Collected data

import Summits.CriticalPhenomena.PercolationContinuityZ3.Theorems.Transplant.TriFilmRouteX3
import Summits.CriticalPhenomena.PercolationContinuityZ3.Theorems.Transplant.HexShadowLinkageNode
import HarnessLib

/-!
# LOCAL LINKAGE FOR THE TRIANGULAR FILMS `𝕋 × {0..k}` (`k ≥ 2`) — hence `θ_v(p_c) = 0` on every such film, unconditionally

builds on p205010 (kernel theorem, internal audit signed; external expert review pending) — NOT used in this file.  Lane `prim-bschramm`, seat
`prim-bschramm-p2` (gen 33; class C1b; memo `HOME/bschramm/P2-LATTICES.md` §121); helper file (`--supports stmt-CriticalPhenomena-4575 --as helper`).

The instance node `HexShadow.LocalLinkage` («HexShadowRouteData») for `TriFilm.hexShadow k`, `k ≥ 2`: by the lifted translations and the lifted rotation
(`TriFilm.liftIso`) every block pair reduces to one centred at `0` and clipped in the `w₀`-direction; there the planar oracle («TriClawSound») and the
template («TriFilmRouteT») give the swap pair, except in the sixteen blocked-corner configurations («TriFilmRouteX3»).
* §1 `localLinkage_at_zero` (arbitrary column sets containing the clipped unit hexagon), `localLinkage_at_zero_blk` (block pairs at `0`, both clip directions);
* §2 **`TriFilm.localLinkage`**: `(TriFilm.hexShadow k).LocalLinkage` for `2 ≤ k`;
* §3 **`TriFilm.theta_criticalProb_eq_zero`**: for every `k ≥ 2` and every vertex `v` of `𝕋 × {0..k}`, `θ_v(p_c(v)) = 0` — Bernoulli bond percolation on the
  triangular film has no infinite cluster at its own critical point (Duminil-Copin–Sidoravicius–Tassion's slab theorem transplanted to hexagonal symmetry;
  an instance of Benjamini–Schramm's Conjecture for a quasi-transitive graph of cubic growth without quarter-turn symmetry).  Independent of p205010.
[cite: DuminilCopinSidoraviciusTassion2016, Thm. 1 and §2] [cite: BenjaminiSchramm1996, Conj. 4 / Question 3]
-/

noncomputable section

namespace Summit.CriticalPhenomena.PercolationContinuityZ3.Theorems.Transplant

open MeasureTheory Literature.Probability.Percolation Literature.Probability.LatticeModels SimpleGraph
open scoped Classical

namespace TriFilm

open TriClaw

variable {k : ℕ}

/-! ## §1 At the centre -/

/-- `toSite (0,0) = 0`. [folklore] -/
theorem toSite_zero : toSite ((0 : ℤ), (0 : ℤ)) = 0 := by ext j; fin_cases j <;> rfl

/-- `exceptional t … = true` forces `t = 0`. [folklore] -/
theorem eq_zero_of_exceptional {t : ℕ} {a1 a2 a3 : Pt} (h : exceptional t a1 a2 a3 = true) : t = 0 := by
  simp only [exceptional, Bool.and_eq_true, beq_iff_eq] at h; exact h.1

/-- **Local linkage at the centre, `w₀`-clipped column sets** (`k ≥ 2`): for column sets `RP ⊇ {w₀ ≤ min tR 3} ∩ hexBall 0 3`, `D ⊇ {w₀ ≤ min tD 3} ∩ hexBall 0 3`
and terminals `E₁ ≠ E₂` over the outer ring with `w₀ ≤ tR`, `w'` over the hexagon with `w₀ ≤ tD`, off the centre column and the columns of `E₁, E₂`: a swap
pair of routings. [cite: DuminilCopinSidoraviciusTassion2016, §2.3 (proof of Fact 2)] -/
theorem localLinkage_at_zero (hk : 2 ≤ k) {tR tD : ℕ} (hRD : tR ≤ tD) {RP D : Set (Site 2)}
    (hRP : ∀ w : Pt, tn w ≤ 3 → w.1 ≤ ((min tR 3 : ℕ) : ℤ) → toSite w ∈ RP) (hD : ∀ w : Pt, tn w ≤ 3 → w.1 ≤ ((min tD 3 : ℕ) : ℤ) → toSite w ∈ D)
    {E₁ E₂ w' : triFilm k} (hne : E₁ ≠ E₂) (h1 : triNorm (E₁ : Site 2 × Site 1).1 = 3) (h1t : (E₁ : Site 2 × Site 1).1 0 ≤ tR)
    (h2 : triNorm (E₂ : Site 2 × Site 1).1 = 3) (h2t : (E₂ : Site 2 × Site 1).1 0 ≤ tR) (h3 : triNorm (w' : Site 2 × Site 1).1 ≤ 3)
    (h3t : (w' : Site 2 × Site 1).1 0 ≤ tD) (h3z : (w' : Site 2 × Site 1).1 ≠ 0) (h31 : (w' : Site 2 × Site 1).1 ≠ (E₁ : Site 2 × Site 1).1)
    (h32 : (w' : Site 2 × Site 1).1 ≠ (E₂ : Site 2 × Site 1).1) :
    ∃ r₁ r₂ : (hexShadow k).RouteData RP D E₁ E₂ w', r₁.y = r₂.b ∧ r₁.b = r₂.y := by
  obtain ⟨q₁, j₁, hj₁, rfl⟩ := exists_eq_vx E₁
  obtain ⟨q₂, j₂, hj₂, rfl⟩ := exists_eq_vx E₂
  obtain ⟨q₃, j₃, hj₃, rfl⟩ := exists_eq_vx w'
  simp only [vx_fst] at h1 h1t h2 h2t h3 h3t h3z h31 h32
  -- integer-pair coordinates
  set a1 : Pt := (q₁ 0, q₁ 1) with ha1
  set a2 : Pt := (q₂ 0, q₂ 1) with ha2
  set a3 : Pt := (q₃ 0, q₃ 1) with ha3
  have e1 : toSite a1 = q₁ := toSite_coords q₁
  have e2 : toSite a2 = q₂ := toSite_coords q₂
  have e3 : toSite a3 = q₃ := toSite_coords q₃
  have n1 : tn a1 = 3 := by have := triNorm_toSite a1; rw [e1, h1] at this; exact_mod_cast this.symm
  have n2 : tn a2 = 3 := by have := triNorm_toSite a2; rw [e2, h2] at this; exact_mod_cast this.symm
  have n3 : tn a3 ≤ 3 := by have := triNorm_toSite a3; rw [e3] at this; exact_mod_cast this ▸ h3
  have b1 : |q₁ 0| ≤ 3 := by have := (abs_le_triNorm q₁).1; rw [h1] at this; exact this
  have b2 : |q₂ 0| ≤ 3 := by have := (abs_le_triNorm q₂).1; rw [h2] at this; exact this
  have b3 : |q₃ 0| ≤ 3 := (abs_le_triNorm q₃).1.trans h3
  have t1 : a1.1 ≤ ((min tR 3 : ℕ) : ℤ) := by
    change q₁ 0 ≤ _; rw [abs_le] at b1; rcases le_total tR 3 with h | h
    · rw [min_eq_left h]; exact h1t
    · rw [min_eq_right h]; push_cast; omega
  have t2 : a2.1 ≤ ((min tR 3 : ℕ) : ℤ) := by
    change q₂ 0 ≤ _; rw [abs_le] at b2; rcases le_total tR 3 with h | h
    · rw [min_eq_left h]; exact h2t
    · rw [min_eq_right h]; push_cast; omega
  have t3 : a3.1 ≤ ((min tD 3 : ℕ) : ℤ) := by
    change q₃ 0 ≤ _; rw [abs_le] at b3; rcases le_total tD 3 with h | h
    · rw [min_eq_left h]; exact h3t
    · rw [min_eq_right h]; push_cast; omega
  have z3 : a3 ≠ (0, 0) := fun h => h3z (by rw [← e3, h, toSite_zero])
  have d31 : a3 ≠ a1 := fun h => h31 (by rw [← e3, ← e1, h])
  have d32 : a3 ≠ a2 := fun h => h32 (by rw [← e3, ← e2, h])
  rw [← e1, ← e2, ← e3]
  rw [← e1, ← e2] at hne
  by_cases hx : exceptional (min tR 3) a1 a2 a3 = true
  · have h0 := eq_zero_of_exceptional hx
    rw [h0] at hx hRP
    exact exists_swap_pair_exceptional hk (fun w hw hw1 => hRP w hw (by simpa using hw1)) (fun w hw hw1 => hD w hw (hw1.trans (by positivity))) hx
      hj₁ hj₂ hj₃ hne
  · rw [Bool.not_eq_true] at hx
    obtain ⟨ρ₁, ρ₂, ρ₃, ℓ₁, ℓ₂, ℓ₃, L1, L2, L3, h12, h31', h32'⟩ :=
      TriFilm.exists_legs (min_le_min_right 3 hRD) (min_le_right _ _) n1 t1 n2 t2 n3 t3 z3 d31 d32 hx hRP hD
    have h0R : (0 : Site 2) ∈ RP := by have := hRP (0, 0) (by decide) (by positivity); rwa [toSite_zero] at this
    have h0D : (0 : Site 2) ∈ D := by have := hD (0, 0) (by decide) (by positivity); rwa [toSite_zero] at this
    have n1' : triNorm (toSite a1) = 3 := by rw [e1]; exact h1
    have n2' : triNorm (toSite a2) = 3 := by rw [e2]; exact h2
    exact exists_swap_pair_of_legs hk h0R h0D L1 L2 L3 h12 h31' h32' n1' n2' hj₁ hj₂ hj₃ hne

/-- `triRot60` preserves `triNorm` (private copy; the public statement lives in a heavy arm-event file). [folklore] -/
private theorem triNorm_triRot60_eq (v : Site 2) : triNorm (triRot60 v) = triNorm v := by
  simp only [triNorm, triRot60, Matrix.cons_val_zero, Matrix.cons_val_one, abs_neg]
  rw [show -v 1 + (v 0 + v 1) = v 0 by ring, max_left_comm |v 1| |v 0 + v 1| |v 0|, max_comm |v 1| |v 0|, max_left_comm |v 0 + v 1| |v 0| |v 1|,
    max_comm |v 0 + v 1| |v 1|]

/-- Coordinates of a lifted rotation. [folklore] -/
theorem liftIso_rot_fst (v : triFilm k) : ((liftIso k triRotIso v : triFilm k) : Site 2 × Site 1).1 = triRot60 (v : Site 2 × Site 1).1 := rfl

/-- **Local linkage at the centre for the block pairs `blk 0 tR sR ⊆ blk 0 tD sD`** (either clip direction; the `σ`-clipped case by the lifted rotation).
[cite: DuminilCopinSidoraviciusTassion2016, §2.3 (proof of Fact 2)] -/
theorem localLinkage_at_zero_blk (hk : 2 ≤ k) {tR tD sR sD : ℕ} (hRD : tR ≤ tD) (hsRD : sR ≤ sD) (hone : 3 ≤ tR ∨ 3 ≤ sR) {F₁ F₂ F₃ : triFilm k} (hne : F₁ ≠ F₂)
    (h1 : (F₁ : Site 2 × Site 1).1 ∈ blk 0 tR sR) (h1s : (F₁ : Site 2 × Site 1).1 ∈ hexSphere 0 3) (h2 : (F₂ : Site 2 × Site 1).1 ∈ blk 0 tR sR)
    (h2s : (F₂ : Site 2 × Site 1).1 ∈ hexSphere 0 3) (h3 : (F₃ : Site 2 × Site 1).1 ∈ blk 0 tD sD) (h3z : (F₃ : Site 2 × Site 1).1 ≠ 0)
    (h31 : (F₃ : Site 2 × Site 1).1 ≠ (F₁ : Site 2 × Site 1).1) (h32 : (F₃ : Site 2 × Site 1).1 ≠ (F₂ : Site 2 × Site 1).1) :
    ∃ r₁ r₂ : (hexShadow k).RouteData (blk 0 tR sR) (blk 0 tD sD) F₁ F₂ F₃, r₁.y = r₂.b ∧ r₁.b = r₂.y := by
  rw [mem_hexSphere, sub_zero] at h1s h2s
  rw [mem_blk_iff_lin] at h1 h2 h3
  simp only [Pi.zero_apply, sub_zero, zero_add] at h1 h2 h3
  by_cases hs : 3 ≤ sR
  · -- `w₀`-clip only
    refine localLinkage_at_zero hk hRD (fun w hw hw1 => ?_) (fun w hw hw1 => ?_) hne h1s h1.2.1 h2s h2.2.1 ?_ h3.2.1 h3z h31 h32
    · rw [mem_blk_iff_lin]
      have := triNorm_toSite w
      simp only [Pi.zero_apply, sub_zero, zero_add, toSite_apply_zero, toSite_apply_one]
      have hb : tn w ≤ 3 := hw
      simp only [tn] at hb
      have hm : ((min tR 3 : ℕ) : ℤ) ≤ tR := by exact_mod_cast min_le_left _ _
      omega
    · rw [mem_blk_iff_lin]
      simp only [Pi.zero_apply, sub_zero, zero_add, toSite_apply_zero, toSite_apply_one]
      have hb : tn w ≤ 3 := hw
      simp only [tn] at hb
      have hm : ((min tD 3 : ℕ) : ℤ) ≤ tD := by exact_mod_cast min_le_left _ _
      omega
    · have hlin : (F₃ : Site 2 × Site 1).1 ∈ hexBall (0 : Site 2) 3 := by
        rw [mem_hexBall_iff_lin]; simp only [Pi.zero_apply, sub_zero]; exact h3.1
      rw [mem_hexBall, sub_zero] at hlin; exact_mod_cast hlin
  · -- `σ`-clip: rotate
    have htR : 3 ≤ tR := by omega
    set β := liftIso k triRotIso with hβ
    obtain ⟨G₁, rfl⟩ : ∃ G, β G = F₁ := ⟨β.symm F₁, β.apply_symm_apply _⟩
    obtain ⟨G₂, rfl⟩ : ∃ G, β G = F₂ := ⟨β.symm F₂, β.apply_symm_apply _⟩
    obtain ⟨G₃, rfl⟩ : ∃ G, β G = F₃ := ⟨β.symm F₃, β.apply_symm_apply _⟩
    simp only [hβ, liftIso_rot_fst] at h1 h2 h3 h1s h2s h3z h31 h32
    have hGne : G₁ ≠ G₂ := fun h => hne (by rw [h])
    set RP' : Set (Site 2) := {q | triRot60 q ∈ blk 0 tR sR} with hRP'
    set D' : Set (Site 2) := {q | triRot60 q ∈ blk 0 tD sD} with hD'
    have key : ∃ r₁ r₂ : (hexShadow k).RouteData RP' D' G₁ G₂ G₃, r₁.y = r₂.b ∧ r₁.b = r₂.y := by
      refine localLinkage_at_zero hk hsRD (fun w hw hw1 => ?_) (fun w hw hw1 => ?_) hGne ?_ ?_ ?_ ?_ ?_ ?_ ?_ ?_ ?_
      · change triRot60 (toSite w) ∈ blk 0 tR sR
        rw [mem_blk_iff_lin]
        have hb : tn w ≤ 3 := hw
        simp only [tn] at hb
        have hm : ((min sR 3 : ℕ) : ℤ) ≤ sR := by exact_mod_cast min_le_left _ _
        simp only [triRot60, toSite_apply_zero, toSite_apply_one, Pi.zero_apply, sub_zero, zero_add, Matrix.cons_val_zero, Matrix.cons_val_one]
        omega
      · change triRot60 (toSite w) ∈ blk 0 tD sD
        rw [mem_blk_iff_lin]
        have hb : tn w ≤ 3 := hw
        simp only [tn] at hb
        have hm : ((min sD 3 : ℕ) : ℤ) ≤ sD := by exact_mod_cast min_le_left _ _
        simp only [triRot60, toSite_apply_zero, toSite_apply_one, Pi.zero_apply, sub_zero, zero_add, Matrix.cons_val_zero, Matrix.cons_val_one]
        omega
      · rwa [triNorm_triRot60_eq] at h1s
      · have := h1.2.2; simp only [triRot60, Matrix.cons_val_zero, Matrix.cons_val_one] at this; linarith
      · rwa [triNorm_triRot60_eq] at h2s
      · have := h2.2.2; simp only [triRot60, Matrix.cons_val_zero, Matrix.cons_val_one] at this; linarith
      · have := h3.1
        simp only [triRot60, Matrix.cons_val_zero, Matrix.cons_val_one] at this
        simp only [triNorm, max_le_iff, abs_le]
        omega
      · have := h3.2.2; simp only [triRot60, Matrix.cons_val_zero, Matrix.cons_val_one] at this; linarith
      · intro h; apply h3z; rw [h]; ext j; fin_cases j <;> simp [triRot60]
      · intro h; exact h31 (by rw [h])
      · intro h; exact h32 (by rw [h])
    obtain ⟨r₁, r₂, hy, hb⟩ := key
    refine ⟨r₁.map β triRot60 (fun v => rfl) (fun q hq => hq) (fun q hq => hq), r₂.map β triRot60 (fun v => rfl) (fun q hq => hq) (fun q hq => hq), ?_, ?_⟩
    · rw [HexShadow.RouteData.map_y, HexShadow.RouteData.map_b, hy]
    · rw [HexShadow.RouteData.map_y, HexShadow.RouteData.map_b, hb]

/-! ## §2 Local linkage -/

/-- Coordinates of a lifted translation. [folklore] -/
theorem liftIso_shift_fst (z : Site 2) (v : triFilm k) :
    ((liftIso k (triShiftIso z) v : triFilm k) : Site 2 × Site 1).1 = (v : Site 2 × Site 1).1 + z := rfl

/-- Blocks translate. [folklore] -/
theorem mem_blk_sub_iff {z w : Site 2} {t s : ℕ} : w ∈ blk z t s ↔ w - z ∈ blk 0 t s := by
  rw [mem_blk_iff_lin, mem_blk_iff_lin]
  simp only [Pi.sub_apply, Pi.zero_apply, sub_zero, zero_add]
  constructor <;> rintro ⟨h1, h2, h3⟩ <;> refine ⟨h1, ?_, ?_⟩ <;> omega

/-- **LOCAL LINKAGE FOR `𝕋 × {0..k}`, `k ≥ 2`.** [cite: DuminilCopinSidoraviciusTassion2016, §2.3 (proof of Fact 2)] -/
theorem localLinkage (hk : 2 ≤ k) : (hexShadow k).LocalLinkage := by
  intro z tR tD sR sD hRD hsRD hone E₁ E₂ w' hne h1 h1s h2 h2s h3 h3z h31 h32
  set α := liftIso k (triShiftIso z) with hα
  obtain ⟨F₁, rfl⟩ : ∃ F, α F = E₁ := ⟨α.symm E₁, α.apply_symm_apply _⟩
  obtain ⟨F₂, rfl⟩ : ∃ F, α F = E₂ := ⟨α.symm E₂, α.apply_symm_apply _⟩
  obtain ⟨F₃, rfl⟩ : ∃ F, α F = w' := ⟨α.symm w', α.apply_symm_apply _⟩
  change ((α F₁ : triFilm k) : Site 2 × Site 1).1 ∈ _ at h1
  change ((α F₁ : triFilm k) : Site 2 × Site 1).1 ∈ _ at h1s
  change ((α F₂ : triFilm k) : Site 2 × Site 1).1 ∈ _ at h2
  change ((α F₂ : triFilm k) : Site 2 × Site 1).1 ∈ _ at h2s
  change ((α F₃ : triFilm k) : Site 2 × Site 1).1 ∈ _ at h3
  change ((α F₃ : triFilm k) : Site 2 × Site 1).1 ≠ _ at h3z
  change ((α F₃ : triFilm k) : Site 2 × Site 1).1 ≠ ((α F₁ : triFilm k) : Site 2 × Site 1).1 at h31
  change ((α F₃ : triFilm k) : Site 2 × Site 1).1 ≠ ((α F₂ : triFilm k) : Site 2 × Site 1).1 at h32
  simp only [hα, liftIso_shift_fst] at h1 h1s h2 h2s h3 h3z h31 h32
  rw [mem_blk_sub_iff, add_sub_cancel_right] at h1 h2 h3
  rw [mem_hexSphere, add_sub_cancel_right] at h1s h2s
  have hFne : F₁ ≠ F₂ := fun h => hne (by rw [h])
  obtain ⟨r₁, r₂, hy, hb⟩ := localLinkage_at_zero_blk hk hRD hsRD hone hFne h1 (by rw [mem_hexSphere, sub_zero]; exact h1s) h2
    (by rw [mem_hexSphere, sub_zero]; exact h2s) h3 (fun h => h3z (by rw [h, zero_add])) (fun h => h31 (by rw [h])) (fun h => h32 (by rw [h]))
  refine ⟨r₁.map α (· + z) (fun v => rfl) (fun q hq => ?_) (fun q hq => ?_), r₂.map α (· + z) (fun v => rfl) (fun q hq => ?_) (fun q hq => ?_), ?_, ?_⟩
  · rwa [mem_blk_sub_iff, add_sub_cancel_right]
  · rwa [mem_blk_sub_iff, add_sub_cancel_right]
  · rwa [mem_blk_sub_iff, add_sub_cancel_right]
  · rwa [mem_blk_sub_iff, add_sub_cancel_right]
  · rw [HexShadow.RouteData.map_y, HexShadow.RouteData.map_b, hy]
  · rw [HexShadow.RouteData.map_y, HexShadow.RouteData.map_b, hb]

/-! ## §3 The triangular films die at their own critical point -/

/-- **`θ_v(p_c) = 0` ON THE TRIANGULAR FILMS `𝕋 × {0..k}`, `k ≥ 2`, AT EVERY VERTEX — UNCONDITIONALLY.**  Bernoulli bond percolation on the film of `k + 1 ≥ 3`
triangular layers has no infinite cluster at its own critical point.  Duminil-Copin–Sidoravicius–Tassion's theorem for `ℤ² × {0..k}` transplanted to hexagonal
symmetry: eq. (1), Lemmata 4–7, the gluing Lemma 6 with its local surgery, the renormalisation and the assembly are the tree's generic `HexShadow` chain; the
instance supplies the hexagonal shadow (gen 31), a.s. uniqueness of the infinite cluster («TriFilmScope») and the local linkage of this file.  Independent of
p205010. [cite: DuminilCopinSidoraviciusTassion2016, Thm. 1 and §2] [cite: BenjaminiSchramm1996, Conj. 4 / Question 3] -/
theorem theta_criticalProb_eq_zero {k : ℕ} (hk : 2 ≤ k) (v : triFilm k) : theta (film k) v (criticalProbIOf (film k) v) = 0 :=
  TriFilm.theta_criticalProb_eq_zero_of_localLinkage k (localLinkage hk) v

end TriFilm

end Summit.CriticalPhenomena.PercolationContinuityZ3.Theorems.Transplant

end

Task details: Report the total of lines above containing the string "linarith", and write nothing besides it.

Written response: 3